1001145ff 48 89 ec MOV RSP,RBP
100114602 5d POP RBP
100114603 c3 RET
Now, it’s been a long time since I’ve had to look at x86_64 asm, so I saw this and went “great, it’s not using a loop, those aren’t simple TEST/JNZ instructions, they have a lot of letters, awesome it’s using HW accel.
Time passes …
Coming back to this, I have been wondering how we could enable SIMD in concread at SUSE, since 389 Directory Server has just merged a change for 2.0.0 that uses concread as a cache. For this I needed to know what minimum CPU is supported at SUSE. After some chasing internally, knowing what we need I asked in the Rust Brisbane group about how you can define in packed_simd to only emit instructions that work on a minimum CPU level rather than my cpu or the builder cpu.
The response was “but that’s already how it works”.
I was helpfully directed to the packed_simd perf guide which discusses the use of target features and target cpu. At that point I realised that for this whole time I’ve only been using the default:
# rustc --print cfg | grep -i target_feature
target_feature="fxsr"
target_feature="sse"
target_feature="sse2"
The PCMPEQD is from sse2, but my cpu is much newer and should support AVX and AVX2. Retesting this, I can see my CPU has much more:
# rustc --print cfg -C target-cpu=native | grep -i target_feature
target_feature="aes"
target_feature="avx"
target_feature="avx2"
target_feature="bmi1"
target_feature="bmi2"
target_feature="fma"
target_feature="fxsr"
target_feature="lzcnt"
target_feature="pclmulqdq"
target_feature="popcnt"
target_feature="rdrand"
target_feature="rdseed"
target_feature="sse"
target_feature="sse2"
target_feature="sse3"
target_feature="sse4.1"
target_feature="sse4.2"
target_feature="ssse3"
target_feature="xsave"
target_feature="xsavec"
target_feature="xsaveopt"
target_feature="xsaves"
All this time, I haven’t been using my native features!
For local builds now, I have .cargo/config set with:
[build]
rustflags = "-C target-cpu=native"
I recompiled concread and I now see in Ghidra:
00198960 55 PUSH RBP
00198961 48 89 e5 MOV RBP,RSP
00198964 48 83 e4 c0 AND RSP,-0x40
00198968 48 81 ec SUB RSP,0x100
00 01 00 00
0019896f 48 89 f8 MOV RAX,__return_storage_ptr__
00198972 c5 fc 28 06 VMOVAPS YMM0,ymmword ptr [self->__0.__0]

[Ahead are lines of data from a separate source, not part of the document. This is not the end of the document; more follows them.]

import Summits.BirchSwinnertonDyer.BirchSwinnertonDyer.Theorems.AdditiveBranchIMCGordTwoRankOneSmallImageDickson
import Literature.NumberTheory.EllipticCurves.IrreducibleModPQuadraticTwistProofs
import Literature.NumberTheory.EllipticCurves.BSDSelmerPConverseSerreProofs
import HarnessLib

/-!
# Route `AdditiveBranchIMC` (rung K1), crux `GordTwoRankOne` (item 19358), small-image rows — the twist passage
# for Serre's Prop. 15: `p ∣ #ρ̄_{E^d}(Γ_ℚ) ⟹ p ∣ #ρ̄_E(Γ_ℚ)` (`p` odd), hence clause (i) of p547579 for the
# Friedberg–Hoffstein twist `Wd` from `E[p]` irreducible and `ρ̄_{E,p}` not onto
# (cell `bsd-addord`, seat w2-acc5 gen 8; `--supports 19358`, helper; sequel of `…SmallImageDickson`)

HONEST FRAMING.  THEOREMS ONLY (no definition, no named fact, no instance, no `sorry`); nothing is booked; the
crux stays OPEN; «BSD is not proved by any of this».  Everything is PROVED: the inputs are the tree's
sign-equivariant twist isomorphism `exists_addEquiv_geomPoints_quadraticTwist_signed` (Silverman *AEC* X.5
Cor. 5.4), the equivariant change-of-equation isomorphism `VariableChange.pointEquivBaseChange`, and the
preceding file's `not_dvd_card_aut_divisionField` / `natCard_aut_divisionField_eq` (Serre Prop. 15 framed, the
TREE's `not_dvd_card_of_not_hasSurjectiveModNGaloisRep`).

WHAT.  p547579's certificate clause (i) is about the TWIST `Wd` (`Cd • W.quadraticTwist d = Wd`) while the
row's image hypotheses (`E[p]` irreducible, `ρ̄_{E,p}` not onto) are about `W`.  Over `ℚ(√d)` the two mod-`p`
representations agree, and `ρ̄_{Wd} ≅ ρ̄_W ⊗ χ_d`; for `p` odd this does not change `p ∣ #image`:

* `dvd_card_range_galoisRepTorsion_of_addEquiv_signed` — for ANY additive isomorphism
  `f : E'(ℚ̄) ≃+ E(ℚ̄)` that is `Γ_ℚ`-equivariant UP TO A SIGN depending on `σ` only, and `p` odd:
  `p ∣ #ρ̄_{E',p}(Γ_ℚ) ⟹ p ∣ #ρ̄_{E,p}(Γ_ℚ)`.  Proof: an element `ρ̄'(σ₀)` of order `p` has `ρ̄'(σ₀²)` of
  order `p` (`p` odd), squares are GENUINELY equivariant through `f` (`(±1)² = 1`), so `ρ̄(σ₀²)` has order `p`
  on `E[p]` as well (`orderOf_dvd_natCard`);
* `dvd_card_range_galoisRepTorsion_of_smul_eq_quadraticTwist` — the case `C • Wd = W^{(d)}`… here in the
  consumer's orientation `Cd • W.quadraticTwist d = Wd`: `p ∣ #ρ̄_{Wd}(Γ_ℚ) ⟹ p ∣ #ρ̄_W(Γ_ℚ)`;
* ★ `not_dvd_card_aut_divisionField_of_smul_eq_quadraticTwist` — **clause (i) of p547579 for the twist**:
  `p ≠ 2 → Cd • W.quadraticTwist d = Wd → W.HasIrreducibleModPGaloisRep p → ¬ W.HasSurjectiveModNGaloisRep p →
  ¬ p ∣ Nat.card (Wd.divisionField p ≃ₐ[ℚ] Wd.divisionField p)`;
* ★ `…_of_five_le` — the same from the row's `¬ ∀ n, W.HasSurjectiveModNGaloisRep (p ^ n)` at `p ≥ 5` (Serre's
  lifting lemma, tree theorem `serre_hasSurjectiveModNGaloisRep_pow_holds`).

USE (k1-c3x successor): in `hClsm` of p547579 the row carries `¬ (∀ n, W.HasSurjectiveModNGaloisRep (p ^ n))`;
clause (i) needs the LEVEL-ONE non-surjectivity `¬ W.HasSurjectiveModNGaloisRep p` (for a 3-adically defective
row that is onto mod `3`, `3 ∣ #GL₂(𝔽₃) = #Gal(ℚ(Wd[3])/ℚ)` and (i) is false) — on every O8 image at `p ≥ 5`
and on 3Ns/3Nn the two coincide (README B7/O8); `p = 2` is outside `hDRS` (`hc2.1`).

References: Serre, Invent. Math. 15 (1972) §2.4 Prop. 15 [Serre1972]; Silverman, *AEC* (2009) X.5 Cor. 5.4,
X.2 Prop. 2.4 [SilvermanAEC2009]; Deo–Ray–Sujatha (2023) Thm. 3.9, Lemma 5.1 [DeoRaySujatha2023].
-/

set_option autoImplicit false
set_option linter.dupNamespace false
noncomputable section

open scoped Classical
open Field WeierstrassCurve
  Literature.NumberTheory.EllipticCurves Literature.NumberTheory.GaloisRepresentations

namespace Summit.BirchSwinnertonDyer.BirchSwinnertonDyer.Theorems.AdditiveBranchIMCGordTwoRankOne.SmallImageDickson

variable (p : ℕ) [hp : Fact p.Prime]

/-! ## §1 Transport of `p ∣ #image` along a sign-equivariant isomorphism (`p` odd) -/

/-- **`p ∣ #ρ̄_{E',p}(Γ_ℚ) ⟹ p ∣ #ρ̄_{E,p}(Γ_ℚ)` along a sign-equivariant additive isomorphism
`f : E'(ℚ̄) ≃+ E(ℚ̄)`** (`f (σ • P) = ε(σ) σ • f P`, `ε(σ) = ±1` depending on `σ` only), for `p` odd: an
element `ρ̄'(σ₀)` of order `p` gives `ρ̄'(σ₀²)` of order `p`, squares commute with `f` on the nose, so `ρ̄(σ₀²)`
has order `p`.  (`E` elliptic makes `E[p]`, hence `E'[p]`, finite.) [cite: Serre1972, §2.4 Prop. 15]
[cite: SilvermanAEC2009, X.5 Cor. 5.4] -/
theorem dvd_card_range_galoisRepTorsion_of_addEquiv_signed (W W' : WeierstrassCurve ℚ) [W.IsElliptic]
    (hp2 : p ≠ 2) (f : geomPoints W' ≃+ geomPoints W)
    (hf : ∀ σ : absoluteGaloisGroup ℚ, (∀ P, f (σ • P) = σ • f P) ∨ (∀ P, f (σ • P) = -(σ • f P)))
    (hdvd : p ∣ Nat.card (galoisRepTorsion W' p).range) :
    p ∣ Nat.card (galoisRepTorsion W p).range := by
  -- squares are genuinely equivariant
  have hsq : ∀ (σ : absoluteGaloisGroup ℚ) (P : geomPoints W'), f ((σ * σ) • P) = (σ * σ) • f P := by
    intro σ P
    rw [mul_smul, mul_smul]
    rcases hf σ with h | h
    · rw [h, h]
    · rw [h, h, smul_neg, neg_neg]
  -- torsion is preserved
  have htor : ∀ {P : geomPoints W'}, P ∈ geomTorsion W' p ↔ f P ∈ geomTorsion W p := by
    intro P
    rw [geomTorsion, geomTorsion, AddSubgroup.torsionBy.nsmul_iff, AddSubgroup.torsionBy.nsmul_iff,
      ← map_nsmul, AddEquiv.map_eq_zero_iff]
  -- finiteness of `E'[p]` and of its automorphism group
  haveI : Finite (geomTorsion W p) := W.finite_geomTorsion_nat hp.out.ne_zero
  haveI : Finite (geomTorsion W' p) :=
    Finite.of_injective (fun T' : geomTorsion W' p ↦ (⟨f T', htor.mp T'.2⟩ : geomTorsion W p))
      (fun a b h ↦ Subtype.ext (f.injective (congrArg Subtype.val h)))
  haveI : Finite (Multiplicative (AddAut (geomTorsion W' p))) :=
    Finite.of_injective (fun e : Multiplicative (AddAut (geomTorsion W' p)) ↦ ⇑(Multiplicative.toAdd e))
      (fun a c h ↦ by
        apply Multiplicative.toAdd.injective
        exact AddEquiv.ext (congrFun h))
  -- an element of order `p` in the image of `ρ̄'`
  obtain ⟨g, hg⟩ := exists_prime_orderOf_dvd_card' (G := (galoisRepTorsion W' p).range) p hdvd
  obtain ⟨σ₀, hσ₀⟩ := g.2
  have hord : orderOf (galoisRepTorsion W' p σ₀) = p := by rw [hσ₀, Subgroup.orderOf_coe, hg]
  have ha1 : ∀ T' : geomTorsion W' p, (σ₀ ^ p) • T' = T' := by
    have h1 := pow_orderOf_eq_one (galoisRepTorsion W' p σ₀)
    rw [hord, ← map_pow] at h1
    exact (galoisRepTorsion_eq_one_iff_forall W' p _).mp h1
  have ha2 : ¬ ∀ T' : geomTorsion W' p, (σ₀ * σ₀) • T' = T' := by
    intro h
    have h1 : galoisRepTorsion W' p σ₀ ^ 2 = 1 := by
      rw [← map_pow, pow_two]
      exact (galoisRepTorsion_eq_one_iff_forall W' p _).mpr h
    have h2 : p ∣ 2 := by rw [← hord]; exact orderOf_dvd_of_pow_eq_one h1
    exact hp2 ((Nat.prime_dvd_prime_iff_eq hp.out Nat.prime_two).mp h2)
  -- `τ = σ₀²` acts with order `p` on `E[p]`
  set τ : absoluteGaloisGroup ℚ := σ₀ * σ₀ with hτ
  have hb1 : ∀ T : geomTorsion W p, (τ ^ p) • T = T := by
    intro T
    have hT' : f.symm (T : geomPoints W) ∈ geomTorsion W' p := by rw [htor, f.apply_symm_apply]; exact T.2
    have hfix : (σ₀ ^ p) • f.symm (T : geomPoints W) = f.symm (T : geomPoints W) := by
      have h := congrArg (fun Q : geomTorsion W' p ↦ (Q : geomPoints W')) (ha1 ⟨_, hT'⟩)
      simpa only [AddSubgroup.torsionBy.coe_smul] using h
    apply Subtype.ext
    rw [AddSubgroup.torsionBy.coe_smul, hτ, (Commute.refl σ₀).mul_pow, ← f.apply_symm_apply (T : geomPoints W),
      ← hsq, mul_smul, hfix, hfix]
  have hb2 : ∃ T : geomTorsion W p, τ • T ≠ T := by
    by_contra h
    push Not at h
    apply ha2
    intro T'
    have h1 := congrArg (fun Q : geomTorsion W p ↦ (Q : geomPoints W)) (h ⟨f T', htor.mp T'.2⟩)
    simp only [AddSubgroup.torsionBy.coe_smul] at h1
    rw [← hsq] at h1
    exact Subtype.ext (by rw [AddSubgroup.torsionBy.coe_smul]; exact f.injective h1)
  have hg1p : galoisRepTorsion W p τ ^ p = 1 := by
    rw [← map_pow]
    exact (galoisRepTorsion_eq_one_iff_forall W p _).mpr hb1
  have hg1 : galoisRepTorsion W p τ ≠ 1 := by
    intro h
    obtain ⟨T, hT⟩ := hb2
    exact hT ((galoisRepTorsion_eq_one_iff_forall W p τ).mp h T)
  have hmem : galoisRepTorsion W p τ ∈ (galoisRepTorsion W p).range := ⟨τ, rfl⟩
  have hordτ : orderOf (⟨galoisRepTorsion W p τ, hmem⟩ : (galoisRepTorsion W p).range) = p := by
    rw [← Subgroup.orderOf_coe (⟨galoisRepTorsion W p τ, hmem⟩ : (galoisRepTorsion W p).range)]
    exact orderOf_eq_prime hg1p hg1
  have hdvd' := orderOf_dvd_natCard (⟨galoisRepTorsion W p τ, hmem⟩ : (galoisRepTorsion W p).range)
  rwa [hordτ] at hdvd'

/-! ## §2 Quadratic twists over `ℚ` -/

/-- **`p ∣ #ρ̄_{Wd}(Γ_ℚ) ⟹ p ∣ #ρ̄_W(Γ_ℚ)`** for a model `Wd` of a quadratic twist of `W`
(`Cd • W.quadraticTwist d = Wd`, `d ≠ 0`, `p` odd): compose the equivariant change-of-equation
isomorphism `pointEquivBaseChange` with the sign-equivariant twist isomorphism
`exists_addEquiv_geomPoints_quadraticTwist_signed`. [cite: SilvermanAEC2009, X.5 Cor. 5.4 and X.2 Prop. 2.4] -/
theorem dvd_card_range_galoisRepTorsion_of_smul_eq_quadraticTwist (W Wd : WeierstrassCurve ℚ) [W.IsElliptic]
    (hp2 : p ≠ 2) {d : ℚ} (hd : d ≠ 0) {Cd : VariableChange ℚ} (hWd : Cd • W.quadraticTwist d = Wd)
    (hdvd : p ∣ Nat.card (galoisRepTorsion Wd p).range) :
    p ∣ Nat.card (galoisRepTorsion W p).range := by
  subst hWd
  haveI : NeZero (2 : ℚ) := ⟨two_ne_zero⟩
  obtain ⟨f, hf⟩ := W.exists_addEquiv_geomPoints_quadraticTwist_signed hd
  let e : geomPoints (W.quadraticTwist d) ≃+ geomPoints (Cd • W.quadraticTwist d) :=
    VariableChange.pointEquivBaseChange (W.quadraticTwist d) Cd (AlgebraicClosure ℚ)
  have he : ∀ (σ : absoluteGaloisGroup ℚ) (P : geomPoints (W.quadraticTwist d)), e (σ • P) = σ • e P :=
    fun σ P ↦ VariableChange.pointEquivBaseChange_map_algEquiv (W.quadraticTwist d) Cd
      (absoluteGaloisGroup.toAlgEquiv ℚ σ) P
  have he' : ∀ (σ : absoluteGaloisGroup ℚ) (Q : geomPoints (Cd • W.quadraticTwist d)),
      e.symm (σ • Q) = σ • e.symm Q := by
    intro σ Q
    apply e.injective
    rw [e.apply_symm_apply, he, e.apply_symm_apply]
  refine dvd_card_range_galoisRepTorsion_of_addEquiv_signed p W (Cd • W.quadraticTwist d) hp2
    (e.symm.trans f) (fun σ ↦ ?_) hdvd
  rcases hf σ with h | h
  · exact Or.inl fun P ↦ by rw [AddEquiv.trans_apply, AddEquiv.trans_apply, he', h]
  · exact Or.inr fun P ↦ by rw [AddEquiv.trans_apply, AddEquiv.trans_apply, he', h]

/-- ★ **Clause (i) of p547579 for the twist**: for `W/ℚ` elliptic, an odd prime `p` with `E[p]` irreducible
and `ρ̄_{E,p}` NOT surjective, and any model `Wd` of a quadratic twist (`Cd • W.quadraticTwist d = Wd`, `d ≠ 0`;
in p547579: `d = disc K` of the Heegner field), `p ∤ #Gal(ℚ(Wd[p])/ℚ)`.
[cite: Serre1972, §2.4 Prop. 15] [cite: SilvermanAEC2009, X.5 Cor. 5.4] [cite: DeoRaySujatha2023, §5 Lemma 5.1] -/
theorem not_dvd_card_aut_divisionField_of_smul_eq_quadraticTwist (W Wd : WeierstrassCurve ℚ) [W.IsElliptic]
    [Wd.IsElliptic] [NeZero p] (hp2 : p ≠ 2) {d : ℚ} (hd : d ≠ 0) {Cd : VariableChange ℚ}
    (hWd : Cd • W.quadraticTwist d = Wd) (hirr : W.HasIrreducibleModPGaloisRep p)
    (hns : ¬ W.HasSurjectiveModNGaloisRep p) :
    ¬ p ∣ Nat.card (Wd.divisionField p ≃ₐ[ℚ] Wd.divisionField p) := by
  rw [natCard_aut_divisionField_eq]
  intro h
  have hW := dvd_card_range_galoisRepTorsion_of_smul_eq_quadraticTwist p W Wd hp2 hd hWd h
  rw [← natCard_aut_divisionField_eq] at hW
  exact not_dvd_card_aut_divisionField W p hirr hns hW

/-- ★ **The same in the EXACT row shape of p547579's `hClsm` at `p ≥ 5`**: there the small-image hypothesis is
`¬ ∀ n, W.HasSurjectiveModNGaloisRep (p ^ n)`; for `p ≥ 5` Serre's lifting lemma (tree theorem
`serre_hasSurjectiveModNGaloisRep_pow_holds`: onto mod `p` ⟹ onto mod `pⁿ`) turns it into `¬ W.HasSurjectiveModNGaloisRep p`,
so clause (i) for the twist follows from the row hypotheses alone.  (At `p = 3` use the previous theorem with the
level-one hypothesis: 3Ns/3Nn rows; the 9-defective-but-onto-mod-3 rows are genuinely excluded.)
[cite: Serre1972, §2.4 Prop. 15] [cite: SerreAbelianLadic1968, Ch. IV §3.4] [cite: DeoRaySujatha2023, §5 Lemma 5.1] -/
theorem not_dvd_card_aut_divisionField_of_smul_eq_quadraticTwist_of_five_le (W Wd : WeierstrassCurve ℚ)
    [W.IsElliptic] [Wd.IsElliptic] [NeZero p] (hp5 : 5 ≤ p) {d : ℚ} (hd : d ≠ 0) {Cd : VariableChange ℚ}
    (hWd : Cd • W.quadraticTwist d = Wd) (hirr : W.HasIrreducibleModPGaloisRep p)
    (hns : ¬ ∀ n : ℕ, W.HasSurjectiveModNGaloisRep (p ^ n : ℕ)) :
    ¬ p ∣ Nat.card (Wd.divisionField p ≃ₐ[ℚ] Wd.divisionField p) :=
  not_dvd_card_aut_divisionField_of_smul_eq_quadraticTwist p W Wd (by omega) hd hWd hirr
    fun h ↦ hns (serre_hasSurjectiveModNGaloisRep_pow_holds W p hp5 h)

end Summit.BirchSwinnertonDyer.BirchSwinnertonDyer.Theorems.AdditiveBranchIMCGordTwoRankOne.SmallImageDickson

end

00198976 c5 fc 28 VMOVAPS YMM1,ymmword ptr [RSI + self->__0.__4]
4e 20
0019897b c5 fc 28 12 VMOVAPS YMM2,ymmword ptr [other->__0.__0]

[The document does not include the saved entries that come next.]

/-- **CLAIM R, affine form.** For a maximal ideal `𝔪` of `K[X₀,X₁]` with residue degree `q = dim_K K[X₀,X₁]⧸𝔪`, there is `f ∈ 𝔪 ∖ 𝔪²`,
irreducible, of total degree `≤ δ` with `1 ≤ δ` and `δ(δ+1) ≤ 2q` (in fact `δ` = the least degree of a non-zero element of `𝔪` and `f` any
element of that degree). See the module docstring for the mechanism (§1–§4 + the plane Bézout inequality of file R1).
[cite: Kunz2005PlaneAlgebraicCurves, App. A Lemma A.11] [cite: Matsumura1987, Thm. 13.5] [folklore] -/
theorem exists_mem_notMem_sq (𝔪 : Ideal (MvPolynomial (Fin 2) K)) [h𝔪 : 𝔪.IsMaximal] :
    ∃ (δ : ℕ) (f : MvPolynomial (Fin 2) K), 1 ≤ δ ∧ f ∈ 𝔪 ∧ f ∉ 𝔪 ^ 2 ∧ f ≠ 0 ∧ f.totalDegree ≤ δ ∧ Irreducible f ∧
      δ * (δ + 1) ≤ 2 * finrank K (MvPolynomial (Fin 2) K ⧸ 𝔪) := by
  classical
  letI := Ideal.Quotient.field 𝔪
  haveI : Module.Finite K (MvPolynomial (Fin 2) K ⧸ 𝔪) := finite_of_finite_type_of_isJacobsonRing K _
  set q := finrank K (MvPolynomial (Fin 2) K ⧸ 𝔪) with hq
  -- the filtration pieces `W d = V_d ∩ 𝔪`
  let W : ℕ → Submodule K (MvPolynomial (Fin 2) K) := fun d => restrictTotalDegree (Fin 2) K d ⊓ 𝔪.restrictScalars K
  have hWmem : ∀ {d} {a : MvPolynomial (Fin 2) K}, a ∈ W d ↔ a.totalDegree ≤ d ∧ a ∈ 𝔪 := by
    intro d a
    change a ∈ restrictTotalDegree (Fin 2) K d ⊓ 𝔪.restrictScalars K ↔ _
    rw [Submodule.mem_inf, mem_restrictTotalDegree, Submodule.restrictScalars_mem]
  have hcount : ∀ d, (d + 2).choose 2 ≤ q + finrank K ↥(W d) := by
    intro d
    have h := finrank_restrictTotalDegree_le_add 𝔪 d
    rwa [finrank_restrictTotalDegree_fin_two K d] at h
  -- `W q ≠ ⊥` (there is room in degree `q`), so a least degree `δ` with `W δ ≠ ⊥` exists
  have hex : ∃ d, W d ≠ ⊥ := by
    refine ⟨q, fun hbot => ?_⟩
    have h := hcount q
    rw [hbot, finrank_bot, add_zero] at h
    have h2 : 2 * (q + 2).choose 2 = (q + 2) * (q + 1) := by
      have := Nat.add_one_mul_choose_eq (q + 1) 1
      rw [Nat.choose_one_right] at this
      linarith [this]
    nlinarith [h, h2]
  let δ := Nat.find hex
  have hδW : W δ ≠ ⊥ := Nat.find_spec hex
  have hδmin : ∀ d < δ, W d = ⊥ := fun d hd => not_not.1 (Nat.find_min hex hd)
  -- a non-zero `f` of degree `≤ δ` in `𝔪`; its degree is exactly `δ`, and smaller-degree elements of `𝔪` vanish
  obtain ⟨f, hfW, hf0⟩ := (Submodule.ne_bot_iff (W δ)).1 hδW
  obtain ⟨hfdeg, hf𝔪⟩ := hWmem.1 hfW
  have hsmall : ∀ a : MvPolynomial (Fin 2) K, a ∈ 𝔪 → a.totalDegree < δ → a = 0 := by
    intro a ha hadeg
    have haW : a ∈ W a.totalDegree := hWmem.2 ⟨le_rfl, ha⟩
    rw [hδmin _ hadeg] at haW
    exact (Submodule.mem_bot K).1 haW
  have hfdeg' : f.totalDegree = δ := by
    by_contra hne
    exact hf0 (hsmall f hf𝔪 (lt_of_le_of_ne hfdeg hne))
  have hδpos : 1 ≤ δ := by
    rw [← hfdeg']; exact totalDegree_pos_of_mem h𝔪.ne_top hf0 hf𝔪
  have hirr : Irreducible f :=
    irreducible_of_degree_minimal hf0 hf𝔪 fun a ha hadeg => hsmall a ha (by rw [← hfdeg']; exact hadeg)
  -- `δ(δ+1) ≤ 2q` from `W (δ-1) = ⊥`
  have hδq : δ * (δ + 1) ≤ 2 * q := by
    have h := hcount (δ - 1)
    rw [hδmin (δ - 1) (by omega), finrank_bot, add_zero] at h
    obtain ⟨d, hd⟩ : ∃ d, δ = d + 1 := ⟨δ - 1, by omega⟩
    rw [hd] at h ⊢
    rw [Nat.add_sub_cancel] at h
    have h2 : 2 * (d + 2).choose 2 = (d + 2) * (d + 1) := by
      have := Nat.add_one_mul_choose_eq (d + 1) 1
      rw [Nat.choose_one_right] at this
      linarith [this]
    nlinarith [h, h2]
  refine ⟨δ, f, hδpos, hf𝔪, fun hf2 => ?_, hf0, hfdeg, hirr, hδq⟩
  -- `f ∈ 𝔪²` is absurd: the auxiliary curve `g`
  set e := (2 * q - 1) / δ with he
  have hδ0 : 0 < δ := hδpos
  have he1 : δ * e < 2 * q := by
    have h := Nat.div_mul_le_self (2 * q - 1) δ
    rw [← he] at h
    have : 1 ≤ 2 * q := by nlinarith [hδq, hδpos]
    rw [Nat.mul_comm e δ] at h; omega
  have he2 : 2 * q ≤ δ * (e + 1) := by
    have h := Nat.lt_div_mul_add (a := 2 * q - 1) hδ0
    rw [← he, Nat.mul_comm e δ] at h
    rw [mul_add, mul_one]; omega
  have hδe : δ ≤ e := by
    by_contra hlt
    rw [not_le] at hlt
    have : δ * (e + 1) ≤ δ * δ := Nat.mul_le_mul_left δ (by omega)
    nlinarith [hδq, he2, this]
  obtain ⟨k, hk⟩ : ∃ k, e = δ + k := ⟨e - δ, by omega⟩
  have hroom : q + (e + 2 - f.totalDegree).choose 2 < (e + 2).choose 2 := by
    rw [hfdeg', hk, show δ + k + 2 - δ = k + 2 by omega]
    exact room_ineq hδpos (by rw [hk] at he2; simpa [add_assoc] using he2)
  obtain ⟨g, hg𝔪, hgdeg, hfg⟩ := exists_mem_notMem_span_of_lt 𝔪 hf0 hroom
  have hg0 : g ≠ 0 := by rintro rfl; exact hfg (dvd_zero f)
  have hrel : IsRelPrime f g := (hirr.dvd_or_isRelPrime).resolve_left hfg
  -- upper bound (file R1) and lower bound (§1, §2) for `dim_K A⧸(f, g)`
  haveI := finite_quotient_span_pair hf0 hg0 hrel
  have hup := finrank_quotient_span_pair_le hf0 hg0 hrel
  have hup' : finrank K (MvPolynomial (Fin 2) K ⧸ Ideal.span {f, g}) < 2 * q := by
    calc finrank K (MvPolynomial (Fin 2) K ⧸ Ideal.span {f, g}) ≤ f.totalDegree * g.totalDegree := hup
      _ ≤ δ * e := by rw [hfdeg']; exact Nat.mul_le_mul_left δ hgdeg
      _ < 2 * q := he1
  -- the ideal `J = 𝔪² + (g)` contains `(f, g)`
  set J : Ideal (MvPolynomial (Fin 2) K) := 𝔪 ^ 2 ⊔ Ideal.span {g} with hJ
  have hIJ : Ideal.span {f, g} ≤ J := by
    rw [Ideal.span_le]
    rintro x hx
    rcases hx with rfl | rfl
    · exact Ideal.mem_sup_left hf2
    · exact Ideal.mem_sup_right (Ideal.mem_span_singleton_self _)
  have hJ𝔪 : J ≤ 𝔪 := sup_le (Ideal.pow_le_self two_ne_zero) ((Ideal.span_singleton_le_iff_mem _).2 hg𝔪)
  have hJ2 : 𝔪 * 𝔪 ≤ J := by rw [← pow_two]; exact le_sup_left
  -- height two: `𝔪 ⊄ J`
  have hheight : ¬ 𝔪.height ≤ 1 := by
    rw [Literature.AlgebraicGeometry.Resolution.MvPolynomial.height_eq_of_isMaximal K 2 𝔪]
    norm_num
  have hnot := not_le_sq_sup_span_singleton 𝔪 hheight hg𝔪
  obtain ⟨m, hm𝔪, hmJ⟩ := Set.not_subset.1 hnot
  -- `A ⧸ J` is a quotient of `A ⧸ (f, g)`, hence finite, of dimension `≥ 2q`
  let θ : (MvPolynomial (Fin 2) K ⧸ Ideal.span {f, g}) →ₐ[K] (MvPolynomial (Fin 2) K ⧸ J) := Ideal.Quotient.factorₐ K hIJ
  have hθs : Function.Surjective θ := Ideal.Quotient.factor_surjective hIJ
  haveI : Module.Finite K (MvPolynomial (Fin 2) K ⧸ J) := Module.Finite.of_surjective θ.toLinearMap hθs
  have hlow := two_mul_finrank_le_finrank_quotient (K := K) 𝔪 J hJ𝔪 hJ2 hm𝔪 hmJ
  have hθle : finrank K (MvPolynomial (Fin 2) K ⧸ J) ≤ finrank K (MvPolynomial (Fin 2) K ⧸ Ideal.span {f, g}) := by
    have h := LinearMap.finrank_range_le θ.toLinearMap
    rwa [LinearMap.range_eq_top.2 (fun y => hθs y), finrank_top] at h
  omega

0019897f c5 fc 28 VMOVAPS YMM3,ymmword ptr [RDX + other->__0.__4]
5a 20
00198984 c4 e2 7d VPCMPEQQ YMM0,YMM0,YMM2
29 c2
00198989 c4 e2 75 VPCMPEQQ YMM1,YMM1,YMM3
29 cb
0019898e c5 fc 29 VMOVAPS ymmword ptr [RSP + local_a0[0]],YMM1
8c 24 a0
00 00 00
...
001989e7 48 89 ec MOV RSP,RBP
001989ea 5d POP RBP
001989eb c5 f8 77 VZEROUPPER
001989ee c3 RET
VPCMPEQQ is the AVX2 compare instruction (You can tell it’s AVX2 due to the register YMM, AVX uses XMM). Which means now I’m getting the SIMD comparisons I wanted!
These can be enabled with RUSTFLAGS=’-C target-feature=+avx2,+avx’ for selected builds, or in your .cargo/config. It may be a good idea for just local development to do target-cpu=native.